Despite considerable uncertainty — some created on the federal level and some created on the state level — on the way forward, health insurance markets are stabilizing in many places. Where they are not stabilizing, there is much interest in using Section 1332 waivers as market stabilization devices. Section 1332 waiver proposals, also known as innovation waivers, are also being particularly encouraged by the Trump Administration.
It was always contemplated that Section 1332 waivers would play a significant role in some states, particularly in states like Hawaii that have long organized some version of state specific health care reform.
Now we see Section 1332 proposals arriving from all over the map. Iowa's recent Section 1332 waiver proposal is an interesting example of how state insurance regulation decisions can help to create a crisis that, apparently, only an emergency innovation waiver can resolve. It merits a closer look.

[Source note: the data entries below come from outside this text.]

import Summits.AtomisticToContinuum.Crystallization.Theorems.MinimisingLawsHaveAtoms.Negative.Multiplicity
import Summits.AtomisticToContinuum.Crystallization.Theorems.MinimisingLawsHaveAtoms.Negative.DiffuseFamilyLaws
import Summits.AtomisticToContinuum.Crystallization.Theorems.MinimisingLawsHaveAtoms.Negative.RandomSpacingChain
import Summits.AtomisticToContinuum.Crystallization.Theorems.MinimisingLawsHaveAtoms.Negative.RandomSpacingChainEnergy
import Summits.AtomisticToContinuum.Crystallization.Theorems.MinimisingLawsHaveAtoms.Negative.RootedCombPair
import Summits.AtomisticToContinuum.Crystallization.Theorems.MinimisingLawsHaveAtoms.Negative.StrictCalibrationLatticeGap
import Summits.AtomisticToContinuum.Crystallization.Theorems.MinimisingLawsHaveAtoms.Negative.ThresholdSharpness

/-!
# Disproof of `MinimisingLawsHaveAtoms` (stmt-AtomisticToContinuum-15776) — findings of the standing
# crux disprover (cdisprove, cycle 1, 2026-08-17; v4)

VERDICT SO FAR: **no kill; the crux resists because refuting it is an open problem.**  A
counterexample is exactly a DIFFUSE minimising point-stationary hard-core Lennard-Jones law (a
continuously or combinatorially degenerate infinite-volume LJ ground state of `ℝ³`), and
* any law with an atom at a rooted counting measure satisfies the conclusion
  (`Multiplicity.pos_rootedClass_of_dirac`), so a counterexample must be a law WITHOUT atoms on
  `Measure ℝ³` (a continuum mixture of pairwise non-isometric configurations) — no `kit`
  computation and no finite family of configurations can refute the crux;
* "minimising" means EXACTLY `E_P[h] = e*` (`Multiplicity.integral_rootEnergy_eq_eStar`, landed
  Palm-side stability 9229; `minimisingLawsHaveAtoms_iff_exact`), and `e*` is not known (certified
  `−2³²/12 ≤ e* ≤ −1/2`), so the energy of a candidate can only be certified through an ABSTRACT
  minimiser (`MinimisingLawsCohesive.Negative.OnePointMixtures.exists_minimising_law`) of unknown
  structure;
* the printed degeneracy mechanisms are closed in tree: stacking disorder by the landed Hägg
  domination, parameter continua by `tube_hcpE_unique_minimiser` (see `STRATEGY-CENSUS.md`
  §Negation); the third (amorphous / Frank–Kasper minimisers) IS the positive content of item 9225.

## What is kernel-checked (all landed under `Theorems/MinimisingLawsHaveAtoms/Negative/`, every
## file `--supports stmt-…-15776`; imported above, re-exported in §Index)

LOAD-BEARING ANALYSIS — EVERY hypothesis of the crux is certified load-bearing:
* hard core: `Multiplicity.minimisingLawsHaveAtoms_false_without_hardCore` (p169058) — the Dirac
  law at the weighted fcc lattice `c • count|fccD3 1` is point-stationary, probability, `E[h] ≤ e*`,
  charges no rooted class (class members are SIMPLE; hard core pins unit multiplicity);
* minimising: `RandomSpacingChain.minimisingLawsHaveAtoms_false_without_minimising` (p169640) — the
  random-spacing chain `ℤ(1+eᵗ/3)e₀`, `t` uniform on `[0,1]`, is a point-stationary `1`-hard-core
  probability law charging NO rooted class (isometry-DIFFUSE): the frame carries diffuse laws;
* normalisation: `RandomSpacingChainEnergy.minimisingLawsHaveAtoms_false_without_probability`
  (p169683) — `(e*/E₁) • chainLaw` is finite, non-zero, point-stationary, hard-core, `∫ h = e*`
  exactly, no class charged: the energy hypothesis is not scale-invariant in `P`;
* point-stationarity: `RootedCombPair.minimisingLawsHaveAtoms_false_without_pointStationarity`
  (p170271) — the rooted comb (root energy `≤ e*`) with a far symmetric pair `±(10+eᵗ)e₁`: a.s.
  hard-core probability law, `E[h] ≤ e*`, no class charged, not point-stationary.
THE MACHINE (`DiffuseFamilyLaws`, p169469; def-based twin `DiffuseFamilies`, p169318): laws of
continuous injective families `ℝ → RootedHardCoreConfig ℝ³ δ` pushed along the landed measurable
embedding `S ↦ count|S`: probability, a.s. hard-core, Mecke from the pointwise identity, and
`P(rootedClass Y) = 0 ∀ Y` from a separating isometry invariant.  ANY future refutation of the crux
(a diffuse minimising law) will be an instance of it with an energy certificate.
LINE `IdeatorOneSketch` (`StrictCalibrationLatticeGap`, p169341): the content stub
`stub_strictCalibrationHcp` ⇒ `e* < rootEnergy (count|L)` for EVERY `δ`-separated additive subgroup
`L` of `ℝ³` (the divergence of every transfer vanishes at a lattice; strictness (ii) cannot fire:
lattice patches are centrosymmetric, the hcp patch of radius `11a/5` is not) ⇒
`e* < e(fccPC a)` for every `a > 0` — the stub carries a certified hcp-beats-every-Bravais-lattice
comparison (fcc: relative `10⁻⁴`, in tree only conditionally); negative lemma modulo "fcc optimal
at some scale" (`stub_strictCalibrationHcp_false_of_fcc_minimiser`).  `stub_hcpPatchRigid` is TRUE
(the `O(3)`-stabiliser of the 13-point relaxed anticuboctahedral patch is `D_3h ⊂ Sym(hcp)`; the box
keeps `B̄(0,23a/20) ∩ hcp` at 13 points since `2a/√3 > 23a/20`): no attack.  JOINT SUFFICIENCY of the
skeleton: fine — it even proves full mass on ONE `hcpStacking a h` (PalmRigidity-strength).

## Cheap attacks that failed (why the crux resists)
junk Bochner value (`∫ = 0 > e*` falsifies the hypothesis; `e* ≤ −1/2`); one-point law, finite
clusters, combs (energy `> e*` on average or not point-stationary); zero-density defects /
half-crystals (no probability Palm law); rotations and re-rootings (the event is invariant);
mixtures (preserve atoms; cannot trade energy by exactness); on the content stub: `div t = 0` only
on self-invariant configurations, where (i) is the true `e(L) ≥ e*`; uniform rooting of finite
clusters sums (i) to the true `E_N ≥ N e*`.

## THRESHOLD SHARPNESS / TIGHTNESS (Parts VI–XIII, landed p170440 … p171075)
`ThresholdSharpness.not_minimisingLawsHaveAtoms_at_relaxed_threshold` : **for every `e > e*` the
crux with `∫ h dP ≤ e` in place of `≤ e*` (everything else verbatim) is FALSE** — witness: the
abstract minimising law `P₀` (`exists_minimising_law`) pulled back to `RootedHardCoreConfig ℝ³ δ₀`
along the measurable embedding `S ↦ count|S` (`DilatedLawMecke.map_comap_toMeasure`) and DILATED
by an independent factor `c` uniform on `[1, 1+η]`:
* point-stationary (`DilatedLawMecke.isPointStationaryLaw_dilatedLaw`; Mecke covariance under
  similarities `IsPointStationaryLaw.map_mapSmul/.map_mapLinearIsometryEquiv`, file `MeckeCovariance`),
  probability, a.s. `δ₀`-hard-core (dilation by `c ≥ 1` preserves separation,
  `DilationFamily.smul_image_rooted_separated`);
* energy `E[h] ≤ e* + 125 δ₀⁻⁶ · E[c − 1]` (`DilatedLawEnergy.integral_rootEnergy_dilatedLaw_le`,
  from the pointwise `lennardJones (c r) − lennardJones r ≤ (c−1) r⁻⁶` for `c ≥ 1` and the packing
  bound `∫ r⁻⁶ d(count|S) ≤ 250 δ⁻⁶`);
* charges NO rooted isometry class (`DilatedLawDiffuse.dilatedLaw_rootedClass_eq_zero`): the
  first-shell radius `ρ(S) = min {‖x‖ : x ∈ S ∖ 0}` is an isometry invariant taking countably many
  values on a rooted class (`FirstShellRadius.firstShell_mem_of_mem_rootedClass`), `ρ(cS) = c ρ(S)`,
  and `c` is atomless — provided `ρ < ∞` a.s., i.e. the ONE-POINT configuration is `P₀`-null, which
  holds for EVERY law of the frame with `E[h] ≤ e*` (`OnePointNull.measure_setOf_eq_dirac_zero_eq_zero`:
  `{dirac 0}` is re-rooting invariant, restriction preserves Mecke, `h(dirac 0) = 0 > e*`).
Consequences: `ThresholdSharpness.exists_diffuse_law_lt` (diffuse frame laws at every level
`e > e*`), and `ThresholdSharpness.not_coercive_purity` — **the quantitative strengthening S⁺4
("`E_P[h] − e* ≥ κ (1 − sup_Y P(rootedClass Y))` for some `κ > 0`") is FALSE**: purity, if true,
is NOT coercive / not stable; any proof must use `E[h] = e*` exactly (e.g. through first-order
optimality / calibration at the minimiser, as line `IdeatorOneSketch` does), never an energy-gap
or compactness-plus-lower-semicontinuity argument alone.

## ISOLATION IS NECESSARY (Part XIV, `Negative/IsolationNecessary.lean`, p171469 — submitted, dry-run ACCEPT,
## verdict pending at publication time; not yet imported here)
`minimisingLawsHaveAtoms_false_of_optimalPeriodicFamily`: a continuous one-parameter family
`t ↦ Q t` of pairwise non-isometric, `δ`-separated, OPTIMAL (`e(Q t) ≤ e*`, `t ∈ [0,1]`) periodic
configurations refutes the crux — the `t`-mixture of the Palm laws `palmLaw (Q t)` is a diffuse
minimising law (`exists_diffuse_law_of_mixtureFamily`: the Part II machine for finite root
mixtures).  So the ISOLATION stub shared by lines `birth` (stub 3) and `perron_transfer` (stub 4) is
not a convenience: the crux itself implies that the (unknown) optimal periodic structures admit no
continuous non-isometric deformation at exact energy `e*` (no elastic / phason zero mode).

NEXT (if re-armed): (1) second-order tightness — is the crux false for laws with `E[h] = e*` but
hard-core parameter `δ → 0` dependent families (no: `δ` is existentially supplied, nothing to do);
(2) attack the lead's stuck stubs when `targets` is non-empty; (3) the only remaining kill is the
open problem itself (a certified diffuse minimiser), which needs `e*` to accuracy `< 10⁻⁴·|e*|`.
-/

noncomputable section

namespace Summit.AtomisticToContinuum.Crystallization.Cruxes.MinimisingLawsHaveAtoms.Disproof

open MeasureTheory Set
open Literature.MathematicalPhysics.StatisticalMechanics Literature.Probability.Process
open Summit.AtomisticToContinuum.Crystallization.Theses.IsometryAtoms (MinimisingLawsHaveAtoms)
open Summit.AtomisticToContinuum.Crystallization.Theorems.MinimisingLawsHaveAtoms.Negative
open Summit.AtomisticToContinuum.Crystallization.Theorems.ChargedEnergyGapNegative (eStar)

/-! ## Index of the landed negative lemmas (re-exported by `example`, so that this file breaks if
any of them changes) -/

example := Multiplicity.minimisingLawsHaveAtoms_iff_exact                      -- minimising = e* exactly
example := Multiplicity.minimisingLawsHaveAtoms_false_without_hardCore           -- hard core
example := RandomSpacingChain.minimisingLawsHaveAtoms_false_without_minimising   -- minimising
example := RandomSpacingChainEnergy.minimisingLawsHaveAtoms_false_without_probability  -- P(univ)=1
example := RootedCombPair.minimisingLawsHaveAtoms_false_without_pointStationarity      -- Mecke
example := @StrictCalibrationLatticeGap.eStar_lt_energyPerParticle_fccPC_of_stub       -- line stub
example := @Literature.Probability.Process.IsPointStationaryLaw.map_mapSmul          -- Mecke under c•
example := @OnePointNull.measure_setOf_eq_dirac_zero_eq_zero                          -- one-point null
example := @DilatedLawEnergy.integral_rootEnergy_dilatedLaw_le                        -- energy of dilation
example := @DilatedLawDiffuse.dilatedLaw_rootedClass_eq_zero                          -- dilation diffuse
example := @ThresholdSharpness.exists_diffuse_law_lt                                  -- diffuse at e > e*
example := @ThresholdSharpness.not_minimisingLawsHaveAtoms_at_relaxed_threshold       -- TIGHTNESS
example := ThresholdSharpness.not_coercive_purity                                     -- ¬ S⁺4
-- (pending p171469, then import `…Negative.IsolationNecessary` and re-export:)
-- example := @IsolationNecessary.minimisingLawsHaveAtoms_false_of_optimalPeriodicFamily

/-- **Summary theorem (for citation): the four deletions are false simultaneously.** [folklore] -/
theorem loadBearing_summary :
    (¬ (∀ P : Measure (Measure (EuclideanSpace ℝ (Fin 3))), IsProbabilityMeasure P →
      IsPointStationaryLaw P →
      (∫ μ, rootEnergy lennardJones μ ∂P) ≤
        (⨅ Q : PeriodicConfiguration 3, Q.energyPerParticle lennardJones) →
      ∃ Y : Set (EuclideanSpace ℝ (Fin 3)), 0 < P {μ | ∃ A : EuclideanSpace ℝ (Fin 3) →ₗᵢ[ℝ]
        EuclideanSpace ℝ (Fin 3), ∃ q ∈ Y, μ = (Measure.count : Measure
          (EuclideanSpace ℝ (Fin 3))).restrict ((fun s => A (s - q)) '' Y)})) ∧
    (¬ (∀ δ : ℝ, 0 < δ → ∀ P : Measure (Measure (EuclideanSpace ℝ (Fin 3))), IsProbabilityMeasure P →
      (∀ᵐ μ ∂P, IsRootedHardCore δ μ) → IsPointStationaryLaw P →
      ∃ Y : Set (EuclideanSpace ℝ (Fin 3)), 0 < P {μ | ∃ A : EuclideanSpace ℝ (Fin 3) →ₗᵢ[ℝ]
        EuclideanSpace ℝ (Fin 3), ∃ q ∈ Y, μ = (Measure.count : Measure
          (EuclideanSpace ℝ (Fin 3))).restrict ((fun s => A (s - q)) '' Y)})) ∧
    (¬ (∀ δ : ℝ, 0 < δ → ∀ P : Measure (Measure (EuclideanSpace ℝ (Fin 3))), IsFiniteMeasure P →
      P ≠ 0 → (∀ᵐ μ ∂P, IsRootedHardCore δ μ) → IsPointStationaryLaw P →
      (∫ μ, rootEnergy lennardJones μ ∂P) ≤
        (⨅ Q : PeriodicConfiguration 3, Q.energyPerParticle lennardJones) →
      ∃ Y : Set (EuclideanSpace ℝ (Fin 3)), 0 < P {μ | ∃ A : EuclideanSpace ℝ (Fin 3) →ₗᵢ[ℝ]
        EuclideanSpace ℝ (Fin 3), ∃ q ∈ Y, μ = (Measure.count : Measure
          (EuclideanSpace ℝ (Fin 3))).restrict ((fun s => A (s - q)) '' Y)})) ∧
    (¬ (∀ δ : ℝ, 0 < δ → ∀ P : Measure (Measure (EuclideanSpace ℝ (Fin 3))), IsProbabilityMeasure P →
      (∀ᵐ μ ∂P, IsRootedHardCore δ μ) →
      (∫ μ, rootEnergy lennardJones μ ∂P) ≤
        (⨅ Q : PeriodicConfiguration 3, Q.energyPerParticle lennardJones) →
      ∃ Y : Set (EuclideanSpace ℝ (Fin 3)), 0 < P {μ | ∃ A : EuclideanSpace ℝ (Fin 3) →ₗᵢ[ℝ]
        EuclideanSpace ℝ (Fin 3), ∃ q ∈ Y, μ = (Measure.count : Measure
          (EuclideanSpace ℝ (Fin 3))).restrict ((fun s => A (s - q)) '' Y)})) :=
  ⟨Multiplicity.minimisingLawsHaveAtoms_false_without_hardCore,
    RandomSpacingChain.minimisingLawsHaveAtoms_false_without_minimising,
    RandomSpacingChainEnergy.minimisingLawsHaveAtoms_false_without_probability,
    RootedCombPair.minimisingLawsHaveAtoms_false_without_pointStationarity⟩

/-- **Tightness summary (for citation): the energy threshold of the crux cannot be relaxed by any
`ε > 0`.** [folklore] -/
theorem threshold_tight (ε : ℝ) (hε : 0 < ε) :
    ¬ (∀ δ : ℝ, 0 < δ → ∀ P : Measure (Measure (EuclideanSpace ℝ (Fin 3))), IsProbabilityMeasure P →
      (∀ᵐ μ ∂P, IsRootedHardCore δ μ) → IsPointStationaryLaw P →
      (∫ μ, rootEnergy lennardJones μ ∂P) ≤
        (⨅ Q : PeriodicConfiguration 3, Q.energyPerParticle lennardJones) + ε →
      ∃ Y : Set (EuclideanSpace ℝ (Fin 3)), 0 < P {μ | ∃ A : EuclideanSpace ℝ (Fin 3) →ₗᵢ[ℝ]
        EuclideanSpace ℝ (Fin 3), ∃ q ∈ Y, μ = (Measure.count : Measure
          (EuclideanSpace ℝ (Fin 3))).restrict ((fun s => A (s - q)) '' Y)}) :=
  ThresholdSharpness.not_minimisingLawsHaveAtoms_at_relaxed_threshold
    (show eStar < eStar + ε by linarith)

end Summit.AtomisticToContinuum.Crystallization.Cruxes.MinimisingLawsHaveAtoms.Disproof

end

The "Iowa Stopgap Measure" proposes that premium subsidy determinations be made by the Iowa Department of Revenue and not by the federal government. It also proposes that ACA requirements capping health care premiums pegged to a percentage of household income be replaced by a status and income based allocation of premium subsidies, linked to age and other factors. This would extend premium subsidies far beyond the 400 percent of the federal poverty level cap found in the ACA. Cost sharing subsidies for those between 128 percent and 250 percent of the federal poverty level would be eliminated as well.

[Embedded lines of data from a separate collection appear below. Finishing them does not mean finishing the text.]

/-!
# An abelian variety of CM type over `ℂ`, defined over a number field, becomes isogenous over a finite normal
# extension to a biproduct of PRIMITIVE CM structures of pairwise inequivalent types
# (Shimura 1998, §5.1 Prop. 3, §6.2 Thm. 3, §8.2 Prop. 26, §12.4 Prop. 26; Milne 1999 §2; [Fal83] §5 ¶1)

Topic `Literature/NumberTheory/ComplexMultiplication`, namespace `Literature.NumberTheory.ComplexMultiplication`.
THEOREMS ONLY (no definition, no named fact, no instance; net Literature debt 0).  Cell `hodgecm-mathlib`
(D-0151), T5 distance ledger, item (N9a): the reduction feeding the tree's family theorem
`faltings_tate_bijective_of_isIsogenous_biproduct_of_inducedCMType_ne` ((N6c)) over a common normal extension,
for EVERY abelian variety over a number field whose complexification is of CM type (`Milne1999.IsOfCMType`, the
hypothesis of the summit's `CMAbelianHodge` read over number fields).

THE STATEMENT (`exists_isIsogenous_biproduct_primitive_family_of_isOfCMType`).  Let `A` be an abelian variety over a
number field `k ⊂ ℂ` with `A ⊗ ℂ` of CM type.  Then there are a finite NORMAL `E/k` inside `ℂ`, a finite family
`(K_c, Φ_c, B_c, ι_c)_{c ∈ C}` of structures of PRIMITIVE CM types over `E` whose types are pairwise
`Aut`-inequivalent (`inducedCMType θ Φ_c ≠ Φ_{c'}` for every field isomorphism `θ`), and an index map
`cls : Fin m → C` with `A ⊗_k E ∼ ⨁_i B_{cls i}` (both directions).

THE PROOF (every sentence a ★ theorem of the tree; this file assembles).
1. Over `ℂ` ([Shi98] §5.1 Prop. 3 + Poincaré; Deligne 1982 I 5.1): `exists_isIsogeny_biproduct_of_isSimple_of_isOfCMType`
   — `A ⊗ ℂ ⟶ ⨁_i A'_{cls i}` onto a biproduct of SIMPLE, pairwise non-isogenous realisations `(A'_c, ι'_c, θ'_c)`
   of CM types `(K'_c; Φ'_c)`; simplicity gives primitivity (`isPrimitive_of_isSimple`, [Shi98] §8.2 Prop. 26) and
   non-isogeny gives inequivalence of the types (`IsCMTypeRealisation.exists_hom_ne_zero_iff_exists_ringEquiv`,
   [MilneCM] Prop. 3.13, with `isIsogeny_of_isSimple_of_ne_zero`).
2. Descent of each `(A'_c, ι'_c)` to a number field `k_c ⊂ ℚ̄` ([Shi98] §12.4 Prop. 26:
   `shimura1998_prop26_definedOverQbar_holds`, `AbelianVariety.exists_numberField_descent_ringHom`), then base
   change to the compositum `k₀ = ⨆_c k_c` (the type is kept: `IsCMTypeRealisation.exists_iff_of_iso`,
   `IsCMTypeRealisationOver.baseChange`).
3. Descent of the isogeny exactly as in `CMStructureIsogenousPrimitivePower` ((N7a), [Shi98] §18.6 p. 127 (iv)):
   one finite `L′ ⊂ ℂ` over `k` and `k₀` rationalising all homomorphisms (`exists_intermediateField_surjective_homBaseChange_pair`),
   `IsIsogenous.of_surjective_homBaseChange`, then a finite hull `E ⊇ L′` normal over `ℚ`
   (`exists_intermediateField_normal_rat_le`) and base change `L′ → E`.

## References

* [Shimura1998] G. Shimura, *Abelian Varieties with Complex Multiplication and Modular Functions* (1998): §5.1
  Prop. 3 (p. 36), §6.2 Thm. 3 (pp. 42–44), §8.2 Prop. 26 (p. 61), §12.4 Prop. 26, §18.6 p. 127 (iv), §18.7 p. 129.
* [Milne1999] J. S. Milne, *Lefschetz motives and the Tate conjecture*, Compositio Math. 117 (1999), §2 p. 54.
* [MilneCM2006] J. S. Milne, *Complex Multiplication* (2006), Ch. I §3 Prop. 3.13.
* [Faltings1983Endlichkeit] G. Faltings, Invent. Math. 73 (1983), §5 ¶1.
-/

noncomputable section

There is more to this Section 1332 waiver proposal but Iowa's officials are reported in the press to candidly disclose that one of the purposes of the waiver proposal is to move government subsidization of health insurance access to higher income households. The justification is that without those higher income and on average healthier lives in the insurance pool, a crisis will ensue.Of course, in the meantime a crisis might ensue for those who can afford to enroll but not actually afford to use their health insurance because of the elimination of cost sharing subsidies for their demographic.

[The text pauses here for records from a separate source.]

import Mathlib
import Summits.Ventures.FusionMHD.Models.SAlphaStableHalfCore0
import HarnessLib

/-!
# STABLE-POINT core at `(1, 1/2)`, piece 3 (`[6, 15/2]`): kernel-decided Taylor-model leaves ⇒ `F_3 > 0` and `amplitudeResidual 1 (1/2) F_3 F_3″ ≤ 0` on the piece ⇒ `EnergyDominatesOn` for its amplitude phase

LADDER-GRIDFUSION rung F3 («F3.BALLOON-sα-STABLE-POINT-ONE-HALF»: the next point of the stable-side scan at unit shear); gridfusion-model-7 g8, 2026-08-28.  Two `decide +kernel` calls (`OpModel.trig.pLeavesCheck`, scale
`2^60`, Taylor degree 10, 12 leaves of half-width 1/16) and the lane's soundness theorem `OpSem.trig.pos_of_pLeavesCheck`
(Literature/Analysis/ValidatedNumerics/TaylorModelZeroCert); lit-4's `energyDominatesOn_of_amplitude` (BallooningSAlphaStableSide) turns the two
sign facts into energy domination by `amplitudePhase 1 (1/2) F_3 F_3′` on the piece.  MODELLED: `s–α` model; nothing about a device.
No `native_decide`.  Citations: Freidberg 2014 §12.6.2 (12.97) [Freidberg2014]; Makino–Berz 2003 Alg. 2 [MakinoBerz2003]; Hartman 2002 XI.6.2
[Hartman2002].  Everything here is [instance data].
-/

open Literature.Analysis.ValidatedNumerics Literature.Analysis.ValidatedNumerics.PolyMP
open Literature.Analysis.ValidatedNumerics.NumericsMP Literature.Analysis.ValidatedNumerics.ExpPoly
open Literature.MathematicalPhysics.MHD.Ballooning
open Real Set

namespace Summit.Ventures.FusionMHD.Models

namespace SAlphaStableHalf

/-- KERNEL CHECK (residual leaves of piece 3). [instance data] -/
theorem half_res3_ok : OpModel.trig.pLeavesCheck halfPrm (2 ^ 60) (halfProg Q3 (Poly.deriv (Poly.deriv Q3))) [] halfLeaves3 = true := by
  decide +kernel

/-- KERNEL CHECK (positivity leaves of piece 3). [instance data] -/
theorem half_pos3_ok : OpModel.trig.pLeavesCheck halfPrm (2 ^ 60) (halfPosProg Q3) [] halfLeaves3 = true := by
  decide +kernel

/-- The leaves tile `[6, 15/2]`. [instance data] -/
theorem half_tiles3 : tiles (6 : ℚ) (halfLeaves3.map fun l => (l.e, l.k)) (15/2 : ℚ) = true := by
  decide +kernel

/-- **PIECE 3**: the phase of `F_3` dominates the `s–α` energy on `[6, 15/2]` at `(s, α) = (1, 1/2)`. [instance data] -/
theorem half_dominates3 :
    SAlpha.EnergyDominatesOn 1 (1 / 2) (SAlpha.amplitudePhase 1 (1 / 2) (Poly.eval Q3) (Poly.eval (Poly.deriv Q3)))
      (Icc (6 : ℝ) (15/2 : ℝ)) := by
  have h := half_dominates (lf := Q3) (x := 6) (y := 15/2) (by norm_num) half_tiles3 half_res3_ok half_pos3_ok
  norm_num at h
  exact h

end SAlphaStableHalf

end Summit.Ventures.FusionMHD.Models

Iowa's identified "emergency" rationalization is that only one insurer will sell ACA compliant plans in the state for 2018. What created that emergency is, at least in part, Iowa's own state level decision to continue to allow non-ACA compliant plans to be sold in the state, where an estimated 85,000 Iowans rest easily or uneasily in their own risk pool in the land of thin insurance.
Even an emergency Section 1332 proposal has some review components, however. CMS has recently reduced these to a checklist format. It will be interesting to see whether the notice and comment period produces any discussion about Iowa's role in constructing its own unstable health insurance markets.